§ WORK TO BE COMPLETED: Starting at the line below holding "have hcQ : (c" and stopping at the line holding "field_simp; linear_combination h1Q", print every line exactly, both ends included, and leave the rest out.

§ MATERIALS PROVIDED:
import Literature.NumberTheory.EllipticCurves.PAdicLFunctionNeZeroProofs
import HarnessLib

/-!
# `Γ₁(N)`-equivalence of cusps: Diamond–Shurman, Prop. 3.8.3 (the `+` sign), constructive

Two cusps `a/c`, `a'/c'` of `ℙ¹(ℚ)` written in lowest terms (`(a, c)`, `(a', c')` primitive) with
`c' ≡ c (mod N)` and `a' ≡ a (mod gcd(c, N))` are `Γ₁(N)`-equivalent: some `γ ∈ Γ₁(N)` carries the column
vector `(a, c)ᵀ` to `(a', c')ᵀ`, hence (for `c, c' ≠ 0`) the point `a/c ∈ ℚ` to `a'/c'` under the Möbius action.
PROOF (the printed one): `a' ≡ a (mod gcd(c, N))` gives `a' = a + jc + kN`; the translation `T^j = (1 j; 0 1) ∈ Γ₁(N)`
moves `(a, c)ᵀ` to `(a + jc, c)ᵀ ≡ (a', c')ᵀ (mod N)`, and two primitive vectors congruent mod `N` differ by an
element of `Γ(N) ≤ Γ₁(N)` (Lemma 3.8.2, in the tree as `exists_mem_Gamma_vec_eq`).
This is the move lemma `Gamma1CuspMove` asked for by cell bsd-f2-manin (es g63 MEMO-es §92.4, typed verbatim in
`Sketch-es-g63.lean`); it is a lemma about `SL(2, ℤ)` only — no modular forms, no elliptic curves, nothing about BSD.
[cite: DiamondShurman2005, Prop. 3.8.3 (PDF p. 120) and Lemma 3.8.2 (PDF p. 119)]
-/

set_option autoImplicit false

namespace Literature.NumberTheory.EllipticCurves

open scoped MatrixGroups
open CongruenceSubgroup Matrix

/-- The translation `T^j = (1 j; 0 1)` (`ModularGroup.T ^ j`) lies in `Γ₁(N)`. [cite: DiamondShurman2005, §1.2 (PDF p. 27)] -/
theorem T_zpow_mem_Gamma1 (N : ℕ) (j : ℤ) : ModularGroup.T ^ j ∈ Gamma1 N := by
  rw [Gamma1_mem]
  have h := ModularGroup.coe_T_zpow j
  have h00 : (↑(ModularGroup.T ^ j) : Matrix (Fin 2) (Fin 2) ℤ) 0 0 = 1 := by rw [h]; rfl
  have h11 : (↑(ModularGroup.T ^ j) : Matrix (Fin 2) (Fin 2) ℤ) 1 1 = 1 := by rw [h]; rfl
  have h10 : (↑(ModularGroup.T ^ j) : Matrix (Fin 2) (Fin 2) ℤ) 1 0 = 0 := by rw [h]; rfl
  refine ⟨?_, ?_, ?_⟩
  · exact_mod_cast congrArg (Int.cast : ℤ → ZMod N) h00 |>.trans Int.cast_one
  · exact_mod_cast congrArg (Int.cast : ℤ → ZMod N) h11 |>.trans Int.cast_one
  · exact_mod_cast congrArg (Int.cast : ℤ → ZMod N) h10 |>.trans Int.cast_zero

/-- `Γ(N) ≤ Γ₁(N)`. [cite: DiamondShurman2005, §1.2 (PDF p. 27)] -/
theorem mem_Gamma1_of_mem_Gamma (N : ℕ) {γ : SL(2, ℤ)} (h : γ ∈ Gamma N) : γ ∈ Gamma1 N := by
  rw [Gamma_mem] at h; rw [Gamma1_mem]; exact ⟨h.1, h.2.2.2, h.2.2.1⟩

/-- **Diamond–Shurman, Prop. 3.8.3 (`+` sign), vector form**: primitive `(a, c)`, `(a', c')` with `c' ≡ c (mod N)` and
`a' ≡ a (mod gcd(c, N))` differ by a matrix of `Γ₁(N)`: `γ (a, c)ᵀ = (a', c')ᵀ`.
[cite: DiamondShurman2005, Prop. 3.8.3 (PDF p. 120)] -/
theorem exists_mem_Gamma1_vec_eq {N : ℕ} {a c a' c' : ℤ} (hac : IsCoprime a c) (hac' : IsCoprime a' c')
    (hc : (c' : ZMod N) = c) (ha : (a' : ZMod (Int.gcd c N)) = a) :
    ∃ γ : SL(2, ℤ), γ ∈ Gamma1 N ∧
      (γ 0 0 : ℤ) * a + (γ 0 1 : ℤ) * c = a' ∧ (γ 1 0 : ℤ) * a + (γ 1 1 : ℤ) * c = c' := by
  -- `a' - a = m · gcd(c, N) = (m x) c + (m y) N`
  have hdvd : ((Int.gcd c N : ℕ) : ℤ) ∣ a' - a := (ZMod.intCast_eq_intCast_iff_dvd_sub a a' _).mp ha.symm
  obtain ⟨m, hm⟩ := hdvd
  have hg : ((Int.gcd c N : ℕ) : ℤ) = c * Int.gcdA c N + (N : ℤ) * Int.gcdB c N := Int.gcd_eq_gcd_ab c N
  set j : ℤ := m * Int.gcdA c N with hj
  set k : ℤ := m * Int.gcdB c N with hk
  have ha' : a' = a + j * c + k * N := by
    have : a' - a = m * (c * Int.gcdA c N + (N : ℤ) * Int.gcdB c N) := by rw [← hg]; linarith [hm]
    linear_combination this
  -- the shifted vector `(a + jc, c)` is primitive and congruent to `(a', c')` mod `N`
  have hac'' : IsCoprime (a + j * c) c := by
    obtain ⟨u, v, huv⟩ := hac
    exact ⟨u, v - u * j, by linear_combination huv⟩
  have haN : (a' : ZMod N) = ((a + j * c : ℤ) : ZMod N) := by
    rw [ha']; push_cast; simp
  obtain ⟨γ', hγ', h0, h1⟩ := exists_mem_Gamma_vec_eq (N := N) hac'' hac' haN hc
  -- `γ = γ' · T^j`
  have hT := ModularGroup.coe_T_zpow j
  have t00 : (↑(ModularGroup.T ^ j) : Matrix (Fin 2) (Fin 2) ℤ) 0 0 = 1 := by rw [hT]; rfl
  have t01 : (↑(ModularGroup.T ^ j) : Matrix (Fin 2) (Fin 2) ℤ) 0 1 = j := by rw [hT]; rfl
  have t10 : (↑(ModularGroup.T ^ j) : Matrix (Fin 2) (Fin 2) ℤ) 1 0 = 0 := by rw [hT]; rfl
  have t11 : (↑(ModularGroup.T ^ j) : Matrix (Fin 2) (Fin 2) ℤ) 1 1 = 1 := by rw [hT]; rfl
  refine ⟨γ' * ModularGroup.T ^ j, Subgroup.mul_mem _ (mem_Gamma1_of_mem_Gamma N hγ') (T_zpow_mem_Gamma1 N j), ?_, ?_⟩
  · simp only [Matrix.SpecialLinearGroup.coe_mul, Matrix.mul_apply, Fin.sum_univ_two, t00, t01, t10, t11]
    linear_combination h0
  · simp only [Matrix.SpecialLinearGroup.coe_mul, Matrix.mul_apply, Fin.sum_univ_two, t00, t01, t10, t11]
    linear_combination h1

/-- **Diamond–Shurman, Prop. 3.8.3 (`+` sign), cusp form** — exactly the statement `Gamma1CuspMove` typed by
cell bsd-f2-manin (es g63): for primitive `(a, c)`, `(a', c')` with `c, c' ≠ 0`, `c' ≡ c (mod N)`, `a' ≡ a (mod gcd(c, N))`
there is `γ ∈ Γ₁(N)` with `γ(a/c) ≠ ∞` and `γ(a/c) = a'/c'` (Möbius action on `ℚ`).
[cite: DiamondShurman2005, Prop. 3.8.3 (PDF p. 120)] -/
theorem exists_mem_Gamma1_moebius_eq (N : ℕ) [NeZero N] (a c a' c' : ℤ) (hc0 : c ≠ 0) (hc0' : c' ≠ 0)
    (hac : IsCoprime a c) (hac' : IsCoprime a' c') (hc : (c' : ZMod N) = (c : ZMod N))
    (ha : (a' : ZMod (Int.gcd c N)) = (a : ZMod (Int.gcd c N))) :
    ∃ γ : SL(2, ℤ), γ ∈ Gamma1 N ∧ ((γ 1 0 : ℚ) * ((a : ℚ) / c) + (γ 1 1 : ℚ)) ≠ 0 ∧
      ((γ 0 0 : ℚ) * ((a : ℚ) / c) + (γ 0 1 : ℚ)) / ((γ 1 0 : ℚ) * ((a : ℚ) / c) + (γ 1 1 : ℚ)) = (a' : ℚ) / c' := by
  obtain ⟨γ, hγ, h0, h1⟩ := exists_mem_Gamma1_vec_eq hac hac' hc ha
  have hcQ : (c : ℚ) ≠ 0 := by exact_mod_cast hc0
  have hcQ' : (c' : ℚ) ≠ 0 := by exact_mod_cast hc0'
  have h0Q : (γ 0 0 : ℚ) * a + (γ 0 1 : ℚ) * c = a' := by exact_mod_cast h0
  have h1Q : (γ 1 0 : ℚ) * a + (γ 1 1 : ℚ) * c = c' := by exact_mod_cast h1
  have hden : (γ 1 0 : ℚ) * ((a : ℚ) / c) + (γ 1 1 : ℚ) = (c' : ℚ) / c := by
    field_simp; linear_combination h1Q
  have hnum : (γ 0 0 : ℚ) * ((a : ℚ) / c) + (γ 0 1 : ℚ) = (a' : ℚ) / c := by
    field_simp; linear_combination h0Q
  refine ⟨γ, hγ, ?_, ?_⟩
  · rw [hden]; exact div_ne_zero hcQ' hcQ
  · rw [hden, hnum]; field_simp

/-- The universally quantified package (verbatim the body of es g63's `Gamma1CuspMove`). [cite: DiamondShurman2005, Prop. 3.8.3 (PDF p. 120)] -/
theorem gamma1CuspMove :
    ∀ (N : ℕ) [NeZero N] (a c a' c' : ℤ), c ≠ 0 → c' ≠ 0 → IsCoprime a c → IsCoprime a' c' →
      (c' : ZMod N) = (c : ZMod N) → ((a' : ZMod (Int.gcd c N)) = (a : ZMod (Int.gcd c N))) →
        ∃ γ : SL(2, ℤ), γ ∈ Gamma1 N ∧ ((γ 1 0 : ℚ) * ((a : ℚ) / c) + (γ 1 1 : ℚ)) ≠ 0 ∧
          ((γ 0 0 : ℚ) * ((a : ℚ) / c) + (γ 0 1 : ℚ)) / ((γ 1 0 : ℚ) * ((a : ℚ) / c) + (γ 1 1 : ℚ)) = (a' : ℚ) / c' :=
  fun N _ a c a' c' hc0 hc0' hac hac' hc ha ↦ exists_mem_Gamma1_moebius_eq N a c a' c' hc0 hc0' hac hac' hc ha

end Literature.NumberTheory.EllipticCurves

...

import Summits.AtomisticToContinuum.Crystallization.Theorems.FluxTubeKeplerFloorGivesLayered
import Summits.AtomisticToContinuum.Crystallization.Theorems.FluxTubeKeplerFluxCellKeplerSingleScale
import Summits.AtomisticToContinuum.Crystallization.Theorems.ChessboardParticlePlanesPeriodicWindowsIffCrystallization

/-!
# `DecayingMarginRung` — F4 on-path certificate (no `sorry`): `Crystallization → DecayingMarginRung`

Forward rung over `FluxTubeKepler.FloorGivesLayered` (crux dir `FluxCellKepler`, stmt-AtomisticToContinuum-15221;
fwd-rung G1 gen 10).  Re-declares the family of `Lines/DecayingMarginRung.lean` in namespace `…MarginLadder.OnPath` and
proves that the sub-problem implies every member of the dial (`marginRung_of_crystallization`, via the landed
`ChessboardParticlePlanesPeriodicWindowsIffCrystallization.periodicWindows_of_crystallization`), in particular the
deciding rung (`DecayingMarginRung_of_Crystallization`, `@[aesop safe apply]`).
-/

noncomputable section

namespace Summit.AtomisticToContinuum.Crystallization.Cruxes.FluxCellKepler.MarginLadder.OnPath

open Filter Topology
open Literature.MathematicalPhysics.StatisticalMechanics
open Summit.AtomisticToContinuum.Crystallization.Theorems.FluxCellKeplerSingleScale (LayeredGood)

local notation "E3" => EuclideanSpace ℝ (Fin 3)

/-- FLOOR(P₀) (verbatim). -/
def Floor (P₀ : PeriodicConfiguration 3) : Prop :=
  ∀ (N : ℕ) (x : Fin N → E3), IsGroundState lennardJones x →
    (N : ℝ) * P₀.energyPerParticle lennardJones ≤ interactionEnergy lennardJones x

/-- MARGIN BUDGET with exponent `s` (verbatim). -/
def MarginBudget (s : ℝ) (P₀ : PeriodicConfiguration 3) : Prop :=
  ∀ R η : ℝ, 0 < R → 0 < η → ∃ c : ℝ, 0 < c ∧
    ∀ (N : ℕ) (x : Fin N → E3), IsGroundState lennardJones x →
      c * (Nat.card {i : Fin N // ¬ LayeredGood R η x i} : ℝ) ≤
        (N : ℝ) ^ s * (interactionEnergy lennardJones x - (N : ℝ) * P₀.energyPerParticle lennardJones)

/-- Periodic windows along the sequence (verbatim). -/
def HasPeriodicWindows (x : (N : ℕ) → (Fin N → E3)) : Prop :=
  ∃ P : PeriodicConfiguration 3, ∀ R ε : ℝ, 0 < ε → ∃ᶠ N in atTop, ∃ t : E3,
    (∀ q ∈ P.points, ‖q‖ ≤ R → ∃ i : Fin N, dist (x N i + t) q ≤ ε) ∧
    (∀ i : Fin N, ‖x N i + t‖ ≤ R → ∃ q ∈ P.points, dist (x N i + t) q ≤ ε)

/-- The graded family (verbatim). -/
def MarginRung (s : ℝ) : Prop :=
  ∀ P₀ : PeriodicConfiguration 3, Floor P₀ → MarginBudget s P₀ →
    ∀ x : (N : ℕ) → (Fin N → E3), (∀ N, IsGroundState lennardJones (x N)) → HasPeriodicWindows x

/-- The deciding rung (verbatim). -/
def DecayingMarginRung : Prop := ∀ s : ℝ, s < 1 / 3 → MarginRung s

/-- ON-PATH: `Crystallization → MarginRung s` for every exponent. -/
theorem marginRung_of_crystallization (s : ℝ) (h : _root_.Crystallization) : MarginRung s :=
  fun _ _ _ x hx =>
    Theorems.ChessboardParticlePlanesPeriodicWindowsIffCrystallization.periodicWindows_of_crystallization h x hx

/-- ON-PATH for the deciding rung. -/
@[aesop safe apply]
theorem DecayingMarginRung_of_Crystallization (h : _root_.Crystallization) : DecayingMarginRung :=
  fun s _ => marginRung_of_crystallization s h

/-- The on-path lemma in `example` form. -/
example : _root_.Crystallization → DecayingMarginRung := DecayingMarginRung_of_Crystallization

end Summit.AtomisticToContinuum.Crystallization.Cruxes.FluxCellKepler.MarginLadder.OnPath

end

==

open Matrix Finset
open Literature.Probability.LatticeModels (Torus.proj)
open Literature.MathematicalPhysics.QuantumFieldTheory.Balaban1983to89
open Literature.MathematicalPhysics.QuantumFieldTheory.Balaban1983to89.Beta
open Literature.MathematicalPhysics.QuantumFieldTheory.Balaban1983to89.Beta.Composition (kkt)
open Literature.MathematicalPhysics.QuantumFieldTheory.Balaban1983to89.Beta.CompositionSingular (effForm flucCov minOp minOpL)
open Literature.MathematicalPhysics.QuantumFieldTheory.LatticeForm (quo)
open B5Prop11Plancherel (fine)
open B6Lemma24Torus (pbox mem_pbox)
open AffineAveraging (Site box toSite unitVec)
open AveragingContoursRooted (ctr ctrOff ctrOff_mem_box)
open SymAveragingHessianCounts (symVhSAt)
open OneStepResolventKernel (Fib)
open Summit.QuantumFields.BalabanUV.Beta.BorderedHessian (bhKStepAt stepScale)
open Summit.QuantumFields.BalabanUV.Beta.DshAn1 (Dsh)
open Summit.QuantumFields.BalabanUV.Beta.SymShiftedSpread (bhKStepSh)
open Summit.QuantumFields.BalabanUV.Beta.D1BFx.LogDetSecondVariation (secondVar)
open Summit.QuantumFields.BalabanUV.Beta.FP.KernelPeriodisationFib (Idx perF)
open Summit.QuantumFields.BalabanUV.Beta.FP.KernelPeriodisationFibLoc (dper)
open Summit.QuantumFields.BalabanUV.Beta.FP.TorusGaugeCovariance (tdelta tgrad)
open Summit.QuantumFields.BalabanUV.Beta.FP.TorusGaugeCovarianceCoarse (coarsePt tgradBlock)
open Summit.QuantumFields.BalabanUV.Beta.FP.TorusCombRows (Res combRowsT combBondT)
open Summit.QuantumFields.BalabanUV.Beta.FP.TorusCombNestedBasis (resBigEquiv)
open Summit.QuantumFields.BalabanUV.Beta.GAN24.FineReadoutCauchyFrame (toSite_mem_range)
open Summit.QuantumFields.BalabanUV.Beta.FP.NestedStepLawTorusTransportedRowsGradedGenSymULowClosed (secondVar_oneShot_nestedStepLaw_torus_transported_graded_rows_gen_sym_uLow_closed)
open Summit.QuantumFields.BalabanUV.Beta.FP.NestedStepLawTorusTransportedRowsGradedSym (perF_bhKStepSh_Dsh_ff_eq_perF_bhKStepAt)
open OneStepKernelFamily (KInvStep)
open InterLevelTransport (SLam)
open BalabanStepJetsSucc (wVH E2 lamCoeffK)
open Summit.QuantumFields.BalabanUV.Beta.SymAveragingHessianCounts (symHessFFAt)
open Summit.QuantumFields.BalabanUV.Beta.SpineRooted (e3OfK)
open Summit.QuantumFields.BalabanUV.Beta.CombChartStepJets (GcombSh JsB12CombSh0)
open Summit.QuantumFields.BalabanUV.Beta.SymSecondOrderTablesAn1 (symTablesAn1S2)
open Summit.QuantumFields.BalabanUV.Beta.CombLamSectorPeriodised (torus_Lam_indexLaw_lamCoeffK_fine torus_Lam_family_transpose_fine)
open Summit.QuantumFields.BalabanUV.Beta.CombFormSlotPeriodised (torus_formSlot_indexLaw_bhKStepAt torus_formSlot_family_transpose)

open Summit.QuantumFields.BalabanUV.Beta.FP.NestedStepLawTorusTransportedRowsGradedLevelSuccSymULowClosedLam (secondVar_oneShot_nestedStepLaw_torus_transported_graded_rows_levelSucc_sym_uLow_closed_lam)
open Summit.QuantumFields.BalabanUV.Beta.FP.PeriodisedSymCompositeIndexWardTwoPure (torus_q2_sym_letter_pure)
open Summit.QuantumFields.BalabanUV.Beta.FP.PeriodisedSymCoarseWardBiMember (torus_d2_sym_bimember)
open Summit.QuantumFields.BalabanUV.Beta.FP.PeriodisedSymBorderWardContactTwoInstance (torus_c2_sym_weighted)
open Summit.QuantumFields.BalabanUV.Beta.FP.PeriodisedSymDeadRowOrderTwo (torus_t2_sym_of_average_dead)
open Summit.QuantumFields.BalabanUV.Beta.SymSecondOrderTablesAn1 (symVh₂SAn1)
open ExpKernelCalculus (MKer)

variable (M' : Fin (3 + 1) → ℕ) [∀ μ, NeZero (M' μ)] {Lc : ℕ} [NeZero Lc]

§ WRITTEN SOLUTION:
  have hcQ : (c : ℚ) ≠ 0 := by exact_mod_cast hc0
  have hcQ' : (c' : ℚ) ≠ 0 := by exact_mod_cast hc0'
  have h0Q : (γ 0 0 : ℚ) * a + (γ 0 1 : ℚ) * c = a' := by exact_mod_cast h0
  have h1Q : (γ 1 0 : ℚ) * a + (γ 1 1 : ℚ) * c = c' := by exact_mod_cast h1
  have hden : (γ 1 0 : ℚ) * ((a : ℚ) / c) + (γ 1 1 : ℚ) = (c' : ℚ) / c := by
    field_simp; linear_combination h1Q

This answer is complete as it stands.